Exercise brief:
From the line that contains "have hb := hle (q + b)" to the final line of the entries, return every line exactly and leave out all others.

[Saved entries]
import Summits.Ventures.LatticeQCDFlow.Scoring.OnePlaquetteSU3Moments
import Summits.Ventures.LatticeQCDFlow.Scoring.U1TorusCharacterFormula
import Mathlib.LinearAlgebra.Matrix.Determinant.Basic
import Mathlib.MeasureTheory.Integral.Prod
import HarnessLib

/-!
# The SU(3) one-plaquette integral in Bessel form: `Z₃(β) = 6 (2π)² Σ_{q ∈ ℤ} det[I_{|q+i−j|}(β/3)]_{i,j<3}`

HONEST FRAMING: exact (Metropolis-corrected) sampling algorithms for lattice gauge theory;
figures of merit are autocorrelation/cost numbers at stated couplings and volumes; no
continuum-physics claim.

Venture `LatticeQCDFlow` (cell pub-lqcd), sub-topic `Scoring`; FANOUT row 5 (`s0-sun-a`, S0-C
implementation A — the 'exact 2-d plaquette oracle' column), GEN-16.  NEW WORK of the cell (placement
rule); continues `Scoring/OnePlaquetteSU3.lean` / `OnePlaquetteSU3Moments.lean` (GEN-6), whose SU(3)
one-plaquette partition function `onePlaquetteZSU3 β = ∫_0^{2π}∫_0^{2π} |Δ|² e^{(β/3) Re tr U} dθ₂ dθ₁`
(Weyl-torus form, `|Δ|² = weylSU3`, `Re tr U = reTrSU3`) was so far only enclosed by rational
certificates at `β = 4, 5, 6`.  Here it gets the CLOSED BESSEL FORM that `U(1)` (`2π I₀`) and `SU(2)`
(`π I₁(b)/b`) have had since GEN-7/9:

* §1 `integral2_eq_setIntegral_u1TorusBox` — the iterated integral over `[0,2π]²` of a jointly
  continuous function is its integral over the torus box `(0,2π]²` of `SchwingerDysonLattice`
  (`finTwoArrow`, Fubini);
* §2 the maximal torus of `SU(3)` as an ABELIAN COMPLEX with two link angles `θ₁, θ₂` and three
  "plaquettes" `θ₁, θ₂, θ₁+θ₂ (= −θ₃)` at uniform coupling `β/3` (incidence table
  `![![1,0],![0,1],![1,1]]`, `u1WilsonWeight_su3Inc`),
  so that GEN-7's abelian duality `U1CharacterExpansion.setIntegral_cexp_mul_u1WilsonWeight` applies:
  **`integral2_torusMode_mul_exp_reTrSU3`** —
  `∫∫ e^{i(aθ₁+bθ₂)} e^{(β/3) Re tr U} = (2π)² Σ_{q ∈ ℤ} I_{|q+a|} I_{|q+b|} I_{|q|}` (arguments `β/3`;
  the flux-conserving assignments are `(m₁, m₂, m₃) = (−q−a, −q−b, q)`);
* §3 bounds `|I_{|m|}(x)| ≤ e^{|x|}`, summability of the triple products along `ℤ`, index shifts;
* §4 **`su3_fourier_toeplitz_identity`** — the per-charge identity: after shifting the `v`-th of the
  `19` Fourier monomials `c_v e^{i(a_vθ₁+b_vθ₂)}` of `|Δ|²` (`OnePlaquetteSU3Moments.weylSU3_eq_sum`) by
  `n₃ = −(a_v+b_v)/3` (so that it reads `e^{iΣ_k n_kθ_k}` with `n = σ − τ` over the `36` pairs of
  permutations of `|Δ|² = |Σ_σ sgn σ e^{iΣ_k σ_k θ_k}|²`), `Σ_v c_v Π_k I_{|q+n_k|} = 3!·det[I_{|q+i−j|}]`
  for every `q` (reindex `k ↦ τ⁻¹k`; checked by `ring` on the expanded `3 × 3` determinant);
* §5 **`onePlaquetteZSU3_eq_tsum_det`** — THE FORMULA
  `Z₃(β) = 6 (2π)² Σ_{q ∈ ℤ} det[I_{|q+i−j|}(β/3)]_{i,j ∈ Fin 3}`, with the intermediate mode form
  `onePlaquetteZSU3_eq_sum_modes` and the `β = 0` check `Σ_q det[I_{|q+i−j|}(0)] = 1`
  (`Z₃(0) = 6(2π)²`, GEN-6's `integral2_weylSU3`).

This is the `N = 3` case of the classical one-link / one-plaquette integral of `SU(N)` lattice gauge
theory, `∫_{SU(N)} e^{c Re tr U} dU = Σ_{q ∈ ℤ} det[I_{q+i−j}(c)]_{1 ≤ i,j ≤ N}` (the `U(N)` integral is
the `q = 0` determinant: I. Bars, F. Green, Phys. Rev. D 20 (1979) 3311; the sum over the `U(1)`
charge `q` for `SU(N)`: R. C. Brower, P. Rossi, C.-I. Tan, Nucl. Phys. B 190 (1981) 699; J.-M. Drouffe,
J.-B. Zuber, Phys. Rep. 102 (1983) §3; A. B. Balantekin, Phys. Rev. D 62 (2000) 085017), here as a
theorem about the cell's Weyl-torus DEFINITION `onePlaquetteZSU3` — kernel-checked from Fourier
orthogonality and the generating function `e^{x cos θ} = Σ_m I_{|m|}(x) e^{imθ}`, no representation
theory.  The plaquette expectation `⟨(1/3) Re tr U_p⟩_β` in the same form is the companion file
`Scoring/OnePlaquetteSU3PlaquetteBessel.lean`.  NOT here: Weyl's integration formula for `SU(3)`
(the Haar side), `SU(N ≥ 4)`, the 2-d torus.  Nothing is cited as a fact; no `def`, no notation.
-/

noncomputable section

open scoped Nat
open Real MeasureTheory Set Finset Literature.Analysis.FunctionSpaces

namespace Summit.Ventures.LatticeQCDFlow.Scoring

/-! ### 1. From the square `[0,2π]²` to the torus box `(0,2π]²` -/

/-- The iterated integral of a jointly continuous function over `[0,2π]²` is its integral over the
torus box `(0,2π]²` of `SchwingerDysonLattice` (coordinates `θ 0 = θ₁`, `θ 1 = θ₂`). -/
theorem integral2_eq_setIntegral_u1TorusBox {E : Type*} [NormedAddCommGroup E] [NormedSpace ℝ E]
    {g : ℝ → ℝ → E} (hg : Continuous fun p : ℝ × ℝ => g p.1 p.2) :
    (∫ θ₁ in (0 : ℝ)..2 * π, ∫ θ₂ in (0 : ℝ)..2 * π, g θ₁ θ₂)
      = ∫ θ in u1TorusBox 2, g (θ 0) (θ 1) := by
  haveI : IsFiniteMeasure ((volume : Measure ℝ).restrict (Set.Ioc 0 (2 * π))) :=
    isFiniteMeasure_restrict.mpr (by rw [Real.volume_Ioc]; exact ENNReal.ofReal_ne_top)
  have h2π : (0 : ℝ) ≤ 2 * π := by positivity
  -- the box integral as an integral over the product of the two one-angle measures
  have hpres := measurePreserving_finTwoArrow ((volume : Measure ℝ).restrict (Set.Ioc 0 (2 * π)))
  have hG : (fun θ : Fin 2 → ℝ => g (θ 0) (θ 1))
      = fun θ => (fun p : ℝ × ℝ => g p.1 p.2) (MeasurableEquiv.finTwoArrow (α := ℝ) θ) := by
    funext θ
    simp [MeasurableEquiv.finTwoArrow]
  rw [volume_restrict_u1TorusBox, hG, hpres.integral_comp' (fun p : ℝ × ℝ => g p.1 p.2)]
  -- Fubini for the continuous (hence integrable) integrand on the finite product measure
  have hint : Integrable (fun p : ℝ × ℝ => g p.1 p.2)
      (((volume : Measure ℝ).restrict (Set.Ioc 0 (2 * π))).prod
        ((volume : Measure ℝ).restrict (Set.Ioc 0 (2 * π)))) := by
    rw [Measure.prod_restrict]
    exact ((hg.continuousOn.integrableOn_compact (isCompact_Icc.prod isCompact_Icc)).mono_set
      (Set.prod_mono Set.Ioc_subset_Icc_self Set.Ioc_subset_Icc_self) :
        IntegrableOn (fun p : ℝ × ℝ => g p.1 p.2) (Set.Ioc 0 (2 * π) ×ˢ Set.Ioc 0 (2 * π)) volume)
  rw [integral_prod _ hint, ← intervalIntegral.integral_of_le h2π]
  exact intervalIntegral.integral_congr fun θ₁ _ => intervalIntegral.integral_of_le h2π

/-! ### 2. The SU(3) maximal torus as an abelian complex: two link angles, three plaquettes -/

/-- The three "plaquette angles" of the complex are `θ₁`, `θ₂`, `θ₁ + θ₂`. -/
theorem u1PlaqAngle_su3Inc (θ : Fin 2 → ℝ) :
    u1PlaqAngle (![![(1 : ℤ), 0], ![0, 1], ![1, 1]] : Fin 3 → Fin 2 → ℤ) 0 θ = θ 0 ∧
      u1PlaqAngle (![![(1 : ℤ), 0], ![0, 1], ![1, 1]] : Fin 3 → Fin 2 → ℤ) 1 θ = θ 1 ∧
      u1PlaqAngle (![![(1 : ℤ), 0], ![0, 1], ![1, 1]] : Fin 3 → Fin 2 → ℤ) 2 θ = θ 0 + θ 1 := by
  simp [u1PlaqAngle, Fin.sum_univ_two]

/-- The Wilson weight of the complex at uniform coupling `β/3` is the SU(3) one-plaquette weight
`e^{(β/3) Re tr U}`. -/
theorem u1WilsonWeight_su3Inc (β : ℝ) (θ : Fin 2 → ℝ) :
    u1WilsonWeight univ (![![(1 : ℤ), 0], ![0, 1], ![1, 1]] : Fin 3 → Fin 2 → ℤ) (fun _ => β / 3) θ
      = Real.exp (β / 3 * reTrSU3 (θ 0) (θ 1)) := by
  obtain ⟨h0, h1, h2⟩ := u1PlaqAngle_su3Inc θ
  rw [u1WilsonWeight, Fin.sum_univ_three, h0, h1, h2, reTrSU3]
  ring_nf

/-- **The Fourier modes of the SU(3) one-plaquette weight**: for all integers `a, b`,
`∫_0^{2π}∫_0^{2π} e^{i(aθ₁+bθ₂)} e^{(β/3) Re tr U} dθ₂ dθ₁ = (2π)² Σ_{q ∈ ℤ} I_{|q+a|} I_{|q+b|} I_{|q|}`
(arguments `β/3`) — the abelian character expansion of `U1CharacterExpansion` on the complex
`![![1,0],![0,1],![1,1]]`, whose flux-conserving assignments are `(m₁, m₂, m₃) = (−q−a, −q−b, q)`. -/
theorem integral2_torusMode_mul_exp_reTrSU3 (β : ℝ) (a b : ℤ) :
    (∫ θ₁ in (0 : ℝ)..2 * π, ∫ θ₂ in (0 : ℝ)..2 * π,
        torusMode a b θ₁ θ₂ * (Real.exp (β / 3 * reTrSU3 θ₁ θ₂) : ℂ))
      = (2 * π : ℂ) ^ 2 * ∑' q : ℤ, ((besselI (q + a).natAbs (β / 3)
          * besselI (q + b).natAbs (β / 3) * besselI q.natAbs (β / 3) : ℝ) : ℂ) := by
  have hcont : Continuous fun p : ℝ × ℝ =>
      torusMode a b p.1 p.2 * (Real.exp (β / 3 * reTrSU3 p.1 p.2) : ℂ) := by fun_prop
  rw [integral2_eq_setIntegral_u1TorusBox hcont]
  -- the integrand is the probe character `c = (a, b)` times the Wilson weight of the complex
  have hfun : (fun θ : Fin 2 → ℝ =>
        torusMode a b (θ 0) (θ 1) * (Real.exp (β / 3 * reTrSU3 (θ 0) (θ 1)) : ℂ))
      = fun θ => Complex.exp ((∑ l, ((![a, b] : Fin 2 → ℤ) l : ℂ) * θ l) * Complex.I) *
          ((u1WilsonWeight univ (![![(1 : ℤ), 0], ![0, 1], ![1, 1]] : Fin 3 → Fin 2 → ℤ)
            (fun _ => β / 3) θ : ℝ) : ℂ) := by
    funext θ
    rw [u1WilsonWeight_su3Inc, torusMode, Fin.sum_univ_two]
    simp
  rw [hfun, setIntegral_cexp_mul_u1WilsonWeight
    (![![(1 : ℤ), 0], ![0, 1], ![1, 1]] : Fin 3 → Fin 2 → ℤ) (fun _ => β / 3) ![a, b]]
  congr 1
  -- the flux-conserving assignments are parametrised by `q = m₃`
  have hP : ∀ m : Fin 3 → ℤ, (∀ l : Fin 2, (![a, b] : Fin 2 → ℤ) l
      + ∑ p, m p * (![![(1 : ℤ), 0], ![0, 1], ![1, 1]] : Fin 3 → Fin 2 → ℤ) p l = 0)
      ↔ m ∈ Set.range (fun q : ℤ => (![-(q + a), -(q + b), q] : Fin 3 → ℤ)) := by
    intro m
    simp only [Fin.forall_fin_two, Fin.sum_univ_three, Set.mem_range]
    simp only [Matrix.cons_val_zero, Matrix.cons_val_one, Matrix.cons_val, Fin.isValue]
    constructor
    · rintro ⟨h0, h1⟩
      refine ⟨m 2, ?_⟩
      funext p
      fin_cases p <;> simp <;> omega
    · rintro ⟨q, rfl⟩
      simp
  have hinj : Function.Injective (fun q : ℤ => (![-(q + a), -(q + b), q] : Fin 3 → ℤ)) := by
    intro q q' h
    have := congr_fun h 2
    simpa using this
  rw [tsum_ite_eq_tsum_of_range _ hinj hP]
  refine tsum_congr fun q => ?_
  simp only [Fin.prod_univ_three, Matrix.cons_val_zero, Matrix.cons_val_one, Matrix.cons_val,
    Int.natAbs_neg]
  push_cast
  ring

/-! ### 3. Triple products of Bessel functions along `ℤ`: bounds, summability, shifts -/

/-- `|I_{|m|}(x)| ≤ e^{|x|}` — one term of `Σ_{m ∈ ℤ} I_{|m|}(|x|) = e^{|x|}`. -/
theorem abs_besselI_natAbs_le_exp (m : ℤ) (x : ℝ) : |besselI m.natAbs x| ≤ Real.exp |x| := by
  rw [abs_besselI_eq_besselI_abs]
  exact le_hasSum (hasSum_besselI_natAbs |x|) m fun j _ => besselI_nonneg _ (abs_nonneg x)

/-- The triple products `q ↦ I_{|q+a|}(x) I_{|q+b|}(x) I_{|q+d|}(x)` are summable over `ℤ`. -/
theorem summable_besselI_triple (x : ℝ) (a b d : ℤ) :
    Summable fun q : ℤ =>
      besselI (q + a).natAbs x * besselI (q + b).natAbs x * besselI (q + d).natAbs x := by
  have h : Summable fun q : ℤ => besselI (q + d).natAbs |x| :=
    (summable_besselI_natAbs |x|).comp_injective (Equiv.addRight d).injective
  refine (h.mul_left (Real.exp |x| * Real.exp |x|)).of_norm_bounded fun q => ?_
  have hle : ∀ m : ℤ, besselI m.natAbs |x| ≤ Real.exp |x| := fun m => by
    rw [← abs_besselI_eq_besselI_abs]; exact abs_besselI_natAbs_le_exp m x
  have h0 : ∀ m : ℤ, 0 ≤ besselI m.natAbs |x| := fun m => besselI_nonneg _ (abs_nonneg x)
  rw [Real.norm_eq_abs, abs_mul, abs_mul]
  simp only [abs_besselI_eq_besselI_abs]
  have ha := hle (q + a)
  have hb := hle (q + b)
  have h0a := h0 (q + a)
  have h0b := h0 (q + b)
  have h0d := h0 (q + d)
  gcongr

/-- Shifting the summation index along `ℤ`. -/
theorem tsum_int_shift {α : Type*} [AddCommMonoid α] [TopologicalSpace α] (F : ℤ → α) (k : ℤ) :
    ∑' q : ℤ, F q = ∑' q : ℤ, F (q + k) :=
  ((Equiv.addRight k).tsum_eq F).symm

Task response:
  have hb := hle (q + b)
  have h0a := h0 (q + a)
  have h0b := h0 (q + b)
  have h0d := h0 (q + d)
  gcongr

/-- Shifting the summation index along `ℤ`. -/
theorem tsum_int_shift {α : Type*} [AddCommMonoid α] [TopologicalSpace α] (F : ℤ → α) (k : ℤ) :
    ∑' q : ℤ, F q = ∑' q : ℤ, F (q + k) :=
  ((Equiv.addRight k).tsum_eq F).symm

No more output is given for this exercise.